▸ **What is expected**
Please repeat the lines below exactly. Begin with the line containing "autFreeGroup_eq_closure_nielsen_holds hR" and go on through the line containing "the proof of Thm. 5.4".

Stored items from a collection:

import Literature.Topology.FourManifolds.SPC4HandlesLeaves
import Literature.Topology.FourManifolds.SPC4HandlesNormalFormProofs
import Literature.Topology.FourManifolds.BalancedPresentationBasisChangeProofs
import HarnessLib

/-!
# Laudenbach–Poénaru's Lemma 2 (h₁) from the current leaves of its proof DAG

Topic `Literature/Topology/FourManifolds`; fact seat
`provefact-Literature.Topology.FourManifolds.lauden-f709dd520c` on the named fact **h₁**
`Literature.Topology.FourManifolds.laudenbachPoenaru_exists_diffeoExtends_mapOfEq_eq`
(`SPC4HandlesProofs.lean`): *for every compact connected orientable smooth `4`-dimensional
`1`-handlebody `V`, every boundary datum `b` and every base point `z₀` of its boundary manifold,
each automorphism of `π₁(b.carrier, z₀)` is induced by a self-diffeomorphism of `b.carrier`
fixing `z₀` that extends over `V`* — Laudenbach–Poénaru, Bull. SMF 100 (1972), §2, Lemma 2
(pp. 339–340): *"`B : Diff(Y_p, x₀) → Aut π₁(∂Y_p, x₀)` is surjective"*, transported from the
model `Y_p = ♮p S¹ × D³` to an arbitrary `V`.

This file only **assembles**; nothing is asserted, no definition and no named fact is
introduced.  The tree proves h₁ from four inputs
(`laudenbachPoenaru_exists_diffeoExtends_mapOfEq_eq_of_nielsen`, `SPC4HandlesNielsenReduction.lean`):
the normal form NORM (`exists_hasHandleDecomposition_handleCount_one`), the classification UNIQ₄
(`nonempty_diffeomorph_of_hasHandleDecomposition_handleCount_one`), Nielsen's theorem NIELSEN
(`autFreeGroup_eq_closure_nielsen`) and the realisation REALISE of the paper's three generators
`Φ₁, Φ₂, Φ₃` by extendable based diffeomorphisms of the model
(`exists_oneHandlebody_realise_laudenbachPoenaruGenerators`).  Of these, NIELSEN is now a theorem
(`autFreeGroup_eq_closure_nielsen_holds`, `BalancedPresentationBasisChangeProofs.lean`); UNIQ₄
follows from the uniqueness of attaching one `1`-handle L1 alone
(`nonempty_diffeomorph_of_hasHandleDecomposition_handleCount_one_of_oneHandle`,
`SPC4HandlesLeaves.lean`, the `0`-handle being a disc by `MorseDiscLemma.lean`); and NORM follows
from the one leaf of Milnor's proof DAG of the First Cancellation Theorem 5.4 that is still a
named fact, the deformation of the level diffeomorphism `h` in the general case of Assertion 6
(`exists_hasHandleDecomposition_handleCount_one_of_levelDeformation`,
`SPC4HandlesNormalFormProofs.lean`).  Hence h₁ is a consequence of exactly **three leaves that
are still named facts**:

| leaf | source | tree name |
|---|---|---|
| Assertion 6 of Thm. 5.4, the deformation of `h` | Milnor (1965), proof of Thm. 5.4 (PDF pp. 31–32) | `Cobordism.Milnor1965_cancellation_levelDeformation` |
| L1, uniqueness of attaching one `1`-handle | Kosinski (1993), VI (6.6), (11.4)(c) | `oneHandle_nonempty_diffeomorph` |
| REALISE, the diffeomorphisms `H₁, H₂, H₃` | Laudenbach–Poénaru (1972), proof of Lemma 2 (pp. 339–340) | `exists_oneHandlebody_realise_laudenbachPoenaruGenerators` |

Main statements: `laudenbachPoenaru_exists_diffeoExtends_mapOfEq_eq_of_norm_of_oneHandle_of_realise`
(NORM + L1 + REALISE) and `laudenbachPoenaru_exists_diffeoExtends_mapOfEq_eq_of_leaves`
(Assertion 6 + L1 + REALISE).  Once `Cobordism.Milnor1965_cancellation_levelDeformation_holds`,
`oneHandle_nonempty_diffeomorph_holds` and
`exists_oneHandlebody_realise_laudenbachPoenaruGenerators_holds` have landed, the discharge
`laudenbachPoenaru_exists_diffeoExtends_mapOfEq_eq_holds` is
`laudenbachPoenaru_exists_diffeoExtends_mapOfEq_eq_of_leaves` applied to them.

## References

* F. Laudenbach, V. Poénaru, *A note on 4-dimensional handlebodies*, Bull. Soc. Math. France
  100 (1972), 337–344: §2, p. 339 (the basis `x₁, …, x_p`, `i_#` bijective, Lemma 2 and its
  reduction to `H₁, H₂, H₃`), p. 340 (the slide defining `H₃`).  Held:
  `lit read doi-10-24033-bsmf-1741`, PDF pp. 3–5. [LaudenbachPoenaruBSMF1972]
* J. Milnor, *Lectures on the h-cobordism theorem*, notes by L. Siebenmann and J. Sondow,
  Princeton Mathematical Notes (1965): Thm. 5.4 and its proof, Assertion 6 (PDF pp. 27–32);
  proof of Thm. 8.1 Index 0 (PDF p. 54). [MilnorHCobordism1965]
* A. A. Kosinski, *Differential Manifolds*, Academic Press (1993), VI (6.6), §11, (11.4)(c).
  [Kosinski1993]
* J. Nielsen, *Die Isomorphismengruppe der freien Gruppen*, Math. Ann. 91 (1924), 169–209;
  D. L. Johnson, *Presentations of Groups*, 2nd ed. (1997), Ch. 3 §4, Cor. 7. [Johnson1997]
-/

open scoped Manifold ContDiff Topology
open Set Function

noncomputable section

namespace Literature.Topology.FourManifolds

universe u

/-- **h₁ from NORM, L1 and REALISE** (Nielsen's theorem being discharged): Laudenbach–Poénaru's
Lemma 2 for every compact connected orientable `4`-dimensional `1`-handlebody
(`laudenbachPoenaru_exists_diffeoExtends_mapOfEq_eq`) follows from the normal form NORM
(`exists_hasHandleDecomposition_handleCount_one`), the uniqueness of attaching one `1`-handle L1
(`oneHandle_nonempty_diffeomorph`, giving UNIQ₄ by
`nonempty_diffeomorph_of_hasHandleDecomposition_handleCount_one_of_oneHandle`) and the
realisation of `Φ₁, Φ₂, Φ₃` on the model
(`exists_oneHandlebody_realise_laudenbachPoenaruGenerators`), by
`laudenbachPoenaru_exists_diffeoExtends_mapOfEq_eq_of_nielsen` fed with
`autFreeGroup_eq_closure_nielsen_holds`.
[cite: LaudenbachPoenaruBSMF1972, §2, Lemma 2 and its proof (pp. 339–340)]
[cite: Kosinski1993, VI (6.6), (11.4)(c)] [cite: Johnson1997, Ch. 3 §4 Cor. 7] -/
theorem laudenbachPoenaru_exists_diffeoExtends_mapOfEq_eq_of_norm_of_oneHandle_of_realise
    (hNo : exists_hasHandleDecomposition_handleCount_one.{u})
    (hL : oneHandle_nonempty_diffeomorph.{u})
    (hR : exists_oneHandlebody_realise_laudenbachPoenaruGenerators.{u}) :
    laudenbachPoenaru_exists_diffeoExtends_mapOfEq_eq.{u} :=
  laudenbachPoenaru_exists_diffeoExtends_mapOfEq_eq_of_nielsen hNo
    (nonempty_diffeomorph_of_hasHandleDecomposition_handleCount_one_of_oneHandle hL)
    autFreeGroup_eq_closure_nielsen_holds hR

/-- **h₁ from the three current leaves of its proof DAG**: Laudenbach–Poénaru's Lemma 2 for
every compact connected orientable `4`-dimensional `1`-handlebody
(`laudenbachPoenaru_exists_diffeoExtends_mapOfEq_eq`) follows from the deformation of Milnor's
level diffeomorphism `h` in the general case of Assertion 6 of the proof of Thm. 5.4
(`Cobordism.Milnor1965_cancellation_levelDeformation`, giving NORM by
`exists_hasHandleDecomposition_handleCount_one_of_levelDeformation`), the uniqueness of
attaching one `1`-handle L1 (`oneHandle_nonempty_diffeomorph`) and the realisation of
`Φ₁, Φ₂, Φ₃` on the model (`exists_oneHandlebody_realise_laudenbachPoenaruGenerators`).
[cite: LaudenbachPoenaruBSMF1972, §2, Lemma 2 and its proof (pp. 339–340)]
[cite: MilnorHCobordism1965, proof of Thm. 5.4, Assertion 6 (PDF pp. 31–32); proof of Thm. 8.1 Index 0 (PDF p. 54)]
[cite: Kosinski1993, VI (6.6), (11.4)(c)] -/
theorem laudenbachPoenaru_exists_diffeoExtends_mapOfEq_eq_of_leaves
    (hD : Cobordism.Milnor1965_cancellation_levelDeformation.{u})
    (hL : oneHandle_nonempty_diffeomorph.{u})
    (hR : exists_oneHandlebody_realise_laudenbachPoenaruGenerators.{u}) :
    laudenbachPoenaru_exists_diffeoExtends_mapOfEq_eq.{u} :=
  laudenbachPoenaru_exists_diffeoExtends_mapOfEq_eq_of_norm_of_oneHandle_of_realise
    (exists_hasHandleDecomposition_handleCount_one_of_levelDeformation hD) hL hR

end Literature.Topology.FourManifolds

end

▸ **Response**
    autFreeGroup_eq_closure_nielsen_holds hR

/-- **h₁ from the three current leaves of its proof DAG**: Laudenbach–Poénaru's Lemma 2 for
every compact connected orientable `4`-dimensional `1`-handlebody
(`laudenbachPoenaru_exists_diffeoExtends_mapOfEq_eq`) follows from the deformation of Milnor's
level diffeomorphism `h` in the general case of Assertion 6 of the proof of Thm. 5.4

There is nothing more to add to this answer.